▶ [What needs to be done]:
Check each line of the material. Copy those containing "geometry".

▶ [Supplied records]:
/-- **THE ICOSAHEDRAL TWELVE-WITNESS (PROVED; pure geometry, GS-free, separation-free).**  If every point within `2` of the particle `y k` lies
within `< 1` of some particle, then at least twelve OTHER particles lie within `R` of `y k` for every `R ≥ 363/125 = 2.904`: the twelve points
`y k + v/50`, `v ∈ icoInt` (norm `√9061/50 ∈ [1, 2]`, pairwise `≥ 2` apart) are covered by twelve pairwise DISTINCT particles `≠ k`, each within
`1 + √9061/50 < 2.904` of `y k`. -/
theorem twelve_le_card_of_covered {N : ℕ} (y : Fin N → EuclideanSpace ℝ (Fin 3)) (k : Fin N)
    (hcov : ∀ x : EuclideanSpace ℝ (Fin 3), dist x (y k) ≤ 2 → ∃ j : Fin N, dist x (y j) < 1) {R : ℝ} (hR : 363 / 125 ≤ R) :
    12 ≤ (Finset.univ.filter fun l : Fin N => l ≠ k ∧ dist (y l) (y k) ≤ R).card := by
  classical
  haveI : Nonempty (Fin N) := ⟨k⟩
  have hx2 : ∀ v ∈ icoInt, dist (y k + (1 / 50 : ℝ) • intVec v) (y k) ≤ 2 := by
    intro v hv
    rw [dist_eq_norm, add_sub_cancel_left, norm_ico hv]
    linarith [sqrt9061_le]
  choose! f hf using fun v (hv : v ∈ icoInt) => hcov _ (hx2 v hv)
  have hmaps : ∀ v ∈ icoInt, f v ∈ Finset.univ.filter fun l : Fin N => l ≠ k ∧ dist (y l) (y k) ≤ R := by
    intro v hv
    simp only [Finset.mem_filter, Finset.mem_univ, true_and]
    have h1 := hf v hv
    refine ⟨fun hfk => ?_, ?_⟩
    · rw [hfk, dist_eq_norm, add_sub_cancel_left, norm_ico hv] at h1
      linarith [le_sqrt9061]
    · have ht := dist_triangle (y (f v)) (y k + (1 / 50 : ℝ) • intVec v) (y k)
      rw [dist_comm] at h1
      have hn : dist (y k + (1 / 50 : ℝ) • intVec v) (y k) = Real.sqrt 9061 / 50 := by
        rw [dist_eq_norm, add_sub_cancel_left, norm_ico hv]
      linarith [sqrt9061_le]
  have hinj : Set.InjOn f ↑icoInt := by
    intro v hv w hw hfvw
    rw [Finset.mem_coe] at hv hw
    by_contra hne
    have h2 := two_le_dist_ico (y k) hv hw hne
    have h1 := hf v hv
    have h1' := hf w hw
    rw [hfvw] at h1
    have ht := dist_triangle (y k + (1 / 50 : ℝ) • intVec v) (y (f w)) (y k + (1 / 50 : ℝ) • intVec w)
    rw [dist_comm (y (f w))] at ht
    linarith
  calc 12 = icoInt.card := card_icoInt.symm
    _ ≤ _ := Finset.card_le_card_of_injOn f (by intro v hv; exact hmaps v (by simpa using hv)) hinj

/-! ### §42.2 The top of the floor-7/10 ladder LOWERED to `(1+δ)·(7/10) ≥ 2.904` (PROVED from the tree's 7/10-separation) -/

/-- **GEOMETRIC FORCING AT THE FLOOR, SHARPENED (PROVED)**: a particle whose 6-ball is `7/10`-separated and whose 5-ball is 2-void-free is uniformly
`δ`-tight at the scale `7/10` as soon as `(1+δ)·(7/10) ≥ 363/125` (g31 `uniformlyTightF_sevenTenths_of_voidFree`: `≥ 7/2`, 12-ball). -/
theorem uniformlyTightF_sevenTenths_of_covered {δ : ℝ} (hδ : 363 / 125 ≤ (1 + δ) * (7 / 10)) {N : ℕ}
    {y : Fin N → EuclideanSpace ℝ (Fin 3)} {j : Fin N}
    (hsep : ∀ k l : Fin N, k ≠ l → dist (y k) (y j) ≤ 6 → dist (y l) (y j) ≤ 6 → (7 / 10 : ℝ) ≤ dist (y k) (y l))
    (hv : ∀ i : Fin N, dist (y i) (y j) ≤ 5 → i ∉ voidAdjSet 2 y) :
    UniformlyTightF δ (7 / 10) y j := by
  refine ⟨le_rfl, by norm_num, hsep, fun k hk => twelve_le_card_of_covered y k (fun x hx => ?_) hδ⟩
  have hk := hv k hk
  simp only [voidAdjSet, Finset.mem_filter, Finset.mem_univ, true_and, not_exists, not_and, not_forall, not_le] at hk
  exact hk x hx

/-- **TOP KERNEL, SHARPENED (PROVED)**: for `(1+δ)·(7/10) ≥ 363/125` and `r ≥ 5`, `NoLooseChunkAtF δ r` HOLDS (an inner particle of an all-looseF
2-void-free chunk has a 7/10-separated 6-ball (tree `lennardJones_groundState_dist_ge_seven_tenths`) and a 2-void-free 5-ball). -/
theorem noLooseChunkAtF_geo {δ : ℝ} (hδ : 363 / 125 ≤ (1 + δ) * (7 / 10)) {r : ℝ} (hr : 5 ≤ r) : NoLooseChunkAtF δ r := by
  intro N y hy c hl hv i
  by_contra hin
  rw [not_lt] at hin
  have hsep : ∀ k l : Fin N, k ≠ l → dist (y k) (y i) ≤ 6 → dist (y l) (y i) ≤ 6 → (7 / 10 : ℝ) ≤ dist (y k) (y l) :=
    fun k l hkl _ _ => lennardJones_groundState_dist_ge_seven_tenths hy hkl
  have hvi : ∀ m : Fin N, dist (y m) (y i) ≤ 5 → m ∉ voidAdjSet 2 y := fun m hm => hv m (by
    have := dist_triangle (y m) (y i) c
    linarith)
  have htight := uniformlyTightF_sevenTenths_of_covered hδ hsep hvi
  have hloose := hl i (by linarith)
  simp only [looseSetF, Finset.mem_filter, Finset.mem_univ, true_and] at hloose
  exact hloose (7 / 10) htight

/-- **NLC_F(δ) IS A THEOREM FOR `(1+δ)·(7/10) ≥ 363/125`** (every `δ ≥ 1079/350 ≈ 3.149`; g31: δ ≥ 4). -/
theorem noLooseChunksF_geo {δ : ℝ} (hδ : 363 / 125 ≤ (1 + δ) * (7 / 10)) : NoLooseChunksF δ :=
  ⟨5, fun _ hr => noLooseChunkAtF_geo hδ hr⟩

/-- **The new grid top: NLC_F(63/20) (PROVED)** (`(83/20)·(7/10) = 581/200 ≥ 363/125`). -/
theorem noLooseChunksF_geoTop : NoLooseChunksF (63 / 20) := noLooseChunksF_geo (by norm_num)

/-- Band pieces with lower grade `δ₁`, `(1+δ₁)·(7/10) ≥ 2.904`, are theorems. -/
theorem bandExclusionF_geo {δ₁ δ₂ : ℝ} (hδ : 363 / 125 ≤ (1 + δ₁) * (7 / 10)) : BandExclusionF δ₁ δ₂ :=
  bandExclusionF_of_noLooseChunksF (noLooseChunksF_geo hδ)

/-- In particular g31's top sub-band BAND_F(63/20, 4) is a THEOREM. -/
theorem bandExclusionF_topBand : BandExclusionF (63 / 20) 4 := bandExclusionF_geo (by norm_num)

/-! ### §42.3 The scale-coupling law: what sub-geometric loose matter is made of (PROVED) -/

/-- **SCALE COUPLING (PROVED).**  A floor-7/10 `δ`-loose particle all of whose 5-ball particles have covered 2-balls has, for every admissible scale
`d ∈ [7/10, 6/5]` with `(1+δ)·d ≥ 363/125`, a pair of particles closer than `d` inside its 6-ball (the twelve-contact clause holds at `d` by the
twelve-witness, so looseness at `d` IS a separation failure at `d`).  At δ = 2: a pair `< 363/375 = 0.968` in every loose 6-ball. -/
theorem exists_close_pair_of_mem_looseSetF {δ : ℝ} {N : ℕ} {y : Fin N → EuclideanSpace ℝ (Fin 3)} {j : Fin N}
    (hj : j ∈ looseSetF δ y)
    (hcov : ∀ k : Fin N, dist (y k) (y j) ≤ 5 → ∀ x : EuclideanSpace ℝ (Fin 3), dist x (y k) ≤ 2 → ∃ l : Fin N, dist x (y l) < 1)
    {d : ℝ} (hd1 : 7 / 10 ≤ d) (hd2 : d ≤ 6 / 5) (hδd : 363 / 125 ≤ (1 + δ) * d) :
    ∃ k l : Fin N, k ≠ l ∧ dist (y k) (y j) ≤ 6 ∧ dist (y l) (y j) ≤ 6 ∧ dist (y k) (y l) < d := by
  simp only [looseSetF, Finset.mem_filter, Finset.mem_univ, true_and] at hj
  have h := hj d
  unfold UniformlyTightF at h
  by_contra hno
  push Not at hno
  exact h ⟨hd1, hd2, fun k l hkl hk hl => hno k l hkl hk hl, fun k hk => twelve_le_card_of_covered y k (hcov k hk) hδd⟩

/-! ### §42.4 The porous band BAND_F₃ = BAND_F(1/2, 4) SPLITS EXACTLY IN THREE on the grid `1/2 < 1 < 2 < 63/20` (PROVED, 0 EQUIV) -/

/-- **EXACT THREE-WAY SPLIT OF THE POROUS BAND (PROVED)**: `BAND_F(1/2,4) ⟺ BAND_F(1/2,1) ∧ BAND_F(1,2) ∧ BAND_F(2,63/20)` — the old top sub-band
`(63/20, 4)` being a theorem (`noLooseChunksF_geoTop`), and each band split exact (`noLooseChunksF_iff_band`). -/
theorem bandExclusionF_porous_iff :
    BandExclusionF (1 / 2) 4 ↔ BandExclusionF (1 / 2) 1 ∧ BandExclusionF 1 2 ∧ BandExclusionF 2 (63 / 20) := by
  have e0 : NoLooseChunksF (1 / 2) ↔ NoLooseChunksF 4 ∧ BandExclusionF (1 / 2) 4 := noLooseChunksF_iff_band (by norm_num)
  have e1 : NoLooseChunksF (1 / 2) ↔ NoLooseChunksF 1 ∧ BandExclusionF (1 / 2) 1 := noLooseChunksF_iff_band (by norm_num)
  have e2 : NoLooseChunksF 1 ↔ NoLooseChunksF 2 ∧ BandExclusionF 1 2 := noLooseChunksF_iff_band (by norm_num)
  have e3 : NoLooseChunksF 2 ↔ NoLooseChunksF (63 / 20) ∧ BandExclusionF 2 (63 / 20) := noLooseChunksF_iff_band (by norm_num)
  have h4 : NoLooseChunksF 4 := noLooseChunksF_four
  have hg : NoLooseChunksF (63 / 20) := noLooseChunksF_geoTop
  constructor
  · intro b04
    have n0 : NoLooseChunksF (1 / 2) := e0.mpr ⟨h4, b04⟩
    obtain ⟨n1, b1⟩ := e1.mp n0
    obtain ⟨n2, b2⟩ := e2.mp n1
    obtain ⟨-, b3⟩ := e3.mp n2
    exact ⟨b1, b2, b3⟩
  · rintro ⟨b1, b2, b3⟩
    have n2 : NoLooseChunksF 2 := e3.mpr ⟨hg, b3⟩
    have n1 : NoLooseChunksF 1 := e2.mpr ⟨n2, b2⟩
    have n0 : NoLooseChunksF (1 / 2) := e1.mpr ⟨n1, b1⟩
    exact (e0.mp n0).2

/-- Each sub-band is WEAKER than the porous band (hence than NLC, hence than C), certified by name. -/
theorem porousSubBands_of_bandExclusionF (h : BandExclusionF (1 / 2) 4) :
    BandExclusionF (1 / 2) 1 ∧ BandExclusionF 1 2 ∧ BandExclusionF 2 (63 / 20) :=
  bandExclusionF_porous_iff.mp h

/-- In substance the top sub-band IS NLC_F(2): `BAND_F(2, 63/20) ⟺ NLC_F(2)` (the grade above it is a theorem). -/
theorem bandExclusionF_two_iff_noLooseChunksF_two : BandExclusionF 2 (63 / 20) ↔ NoLooseChunksF 2 := by
  have e3 : NoLooseChunksF 2 ↔ NoLooseChunksF (63 / 20) ∧ BandExclusionF 2 (63 / 20) := noLooseChunksF_iff_band (by norm_num)
  exact ⟨fun b => e3.mpr ⟨noLooseChunksF_geoTop, b⟩, fun n => (e3.mp n).2⟩

/-! ### §42.5 The sphere-covering rung: `BallCoveringBound n ρ` (named, pure geometry) and the reductions (PROVED) -/

/-- **`BallCoveringBound n ρ`** — «`n` points never come within `< 1` of EVERY point of a sphere of radius `ρ`»: for every centre `c` and every
set `Z` of at most `n` points there is a point of the sphere `S(c, ρ)` at distance `≥ 1` from all of `Z`.  For `n = 11`: TRUE for every `ρ ≥ 1.584` by
L. Fejes Tóth's covering bound (eleven congruent caps covering S² have angular radius `≥ arccos(cot(11π/54)/√3) ≈ 39.15°`, while a unit ball cuts a cap
of radius `≤ arcsin(1/ρ)·… = arccos(√(ρ²−1)/ρ) ≈ 38.97°` on `S(1.59)`, and larger spheres are cut in smaller caps); for `ρ ≥ 1.739` already by the cap-AREA bound `11·(1 − cos θ)/2 ≥ 1`; FALSE for `ρ < 1` (one point at `c`).
Recorded at `ρ = 8/5` (Fejes Tóth) and `ρ = 7/4` (area); neither instance is proved in this file. -/
def BallCoveringBound (n : ℕ) (ρ : ℝ) : Prop :=
  ∀ (c : EuclideanSpace ℝ (Fin 3)) (Z : Finset (EuclideanSpace ℝ (Fin 3))), Z.card ≤ n →
    ∃ x : EuclideanSpace ℝ (Fin 3), dist x c = ρ ∧ ∀ z ∈ Z, 1 ≤ dist x z

/-- **REDUCTION (PROVED)**: `BallCoveringBound 11 ρ` with `1 ≤ ρ ≤ 2` forces twelve OTHER particles within `R ≥ 1 + ρ` of every particle whose
2-ball is covered (a point of `S(y_k, ρ)` far from the `≤ 11` near particles would be uncovered). -/
theorem twelve_le_card_of_ballCoveringBound {ρ : ℝ} (hE : BallCoveringBound 11 ρ) (hρ1 : 1 ≤ ρ) (hρ2 : ρ ≤ 2) {N : ℕ}
    (y : Fin N → EuclideanSpace ℝ (Fin 3)) (k : Fin N)
    (hcov : ∀ x : EuclideanSpace ℝ (Fin 3), dist x (y k) ≤ 2 → ∃ j : Fin N, dist x (y j) < 1) {R : ℝ} (hR : 1 + ρ ≤ R) :
    12 ≤ (Finset.univ.filter fun l : Fin N => l ≠ k ∧ dist (y l) (y k) ≤ R).card := by
  classical
  by_contra hlt
  rw [not_le] at hlt
  set L : Finset (Fin N) := Finset.univ.filter fun l : Fin N => l ≠ k ∧ dist (y l) (y k) ≤ R with hL
  have hZ : (L.image y).card ≤ 11 := le_trans Finset.card_image_le (by omega)
  obtain ⟨x, hxc, hxZ⟩ := hE (y k) (L.image y) hZ
  obtain ⟨j, hj⟩ := hcov x (by rw [hxc]; exact hρ2)
  have hjk : j ≠ k := by
    rintro rfl
    rw [hxc] at hj
    linarith
  have hjL : j ∈ L := by
    rw [hL, Finset.mem_filter]
    refine ⟨Finset.mem_univ _, hjk, ?_⟩
    have := dist_triangle (y j) x (y k)
    rw [dist_comm (y j) x] at this
    linarith
  have := hxZ (y j) (Finset.mem_image_of_mem y hjL)
  linarith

▶ [Your solution]:
/-- **THE ICOSAHEDRAL TWELVE-WITNESS (PROVED; pure geometry, GS-free, separation-free).**  If every point within `2` of the particle `y k` lies
/-! ### §42.5 The sphere-covering rung: `BallCoveringBound n ρ` (named, pure geometry) and the reductions (PROVED) -/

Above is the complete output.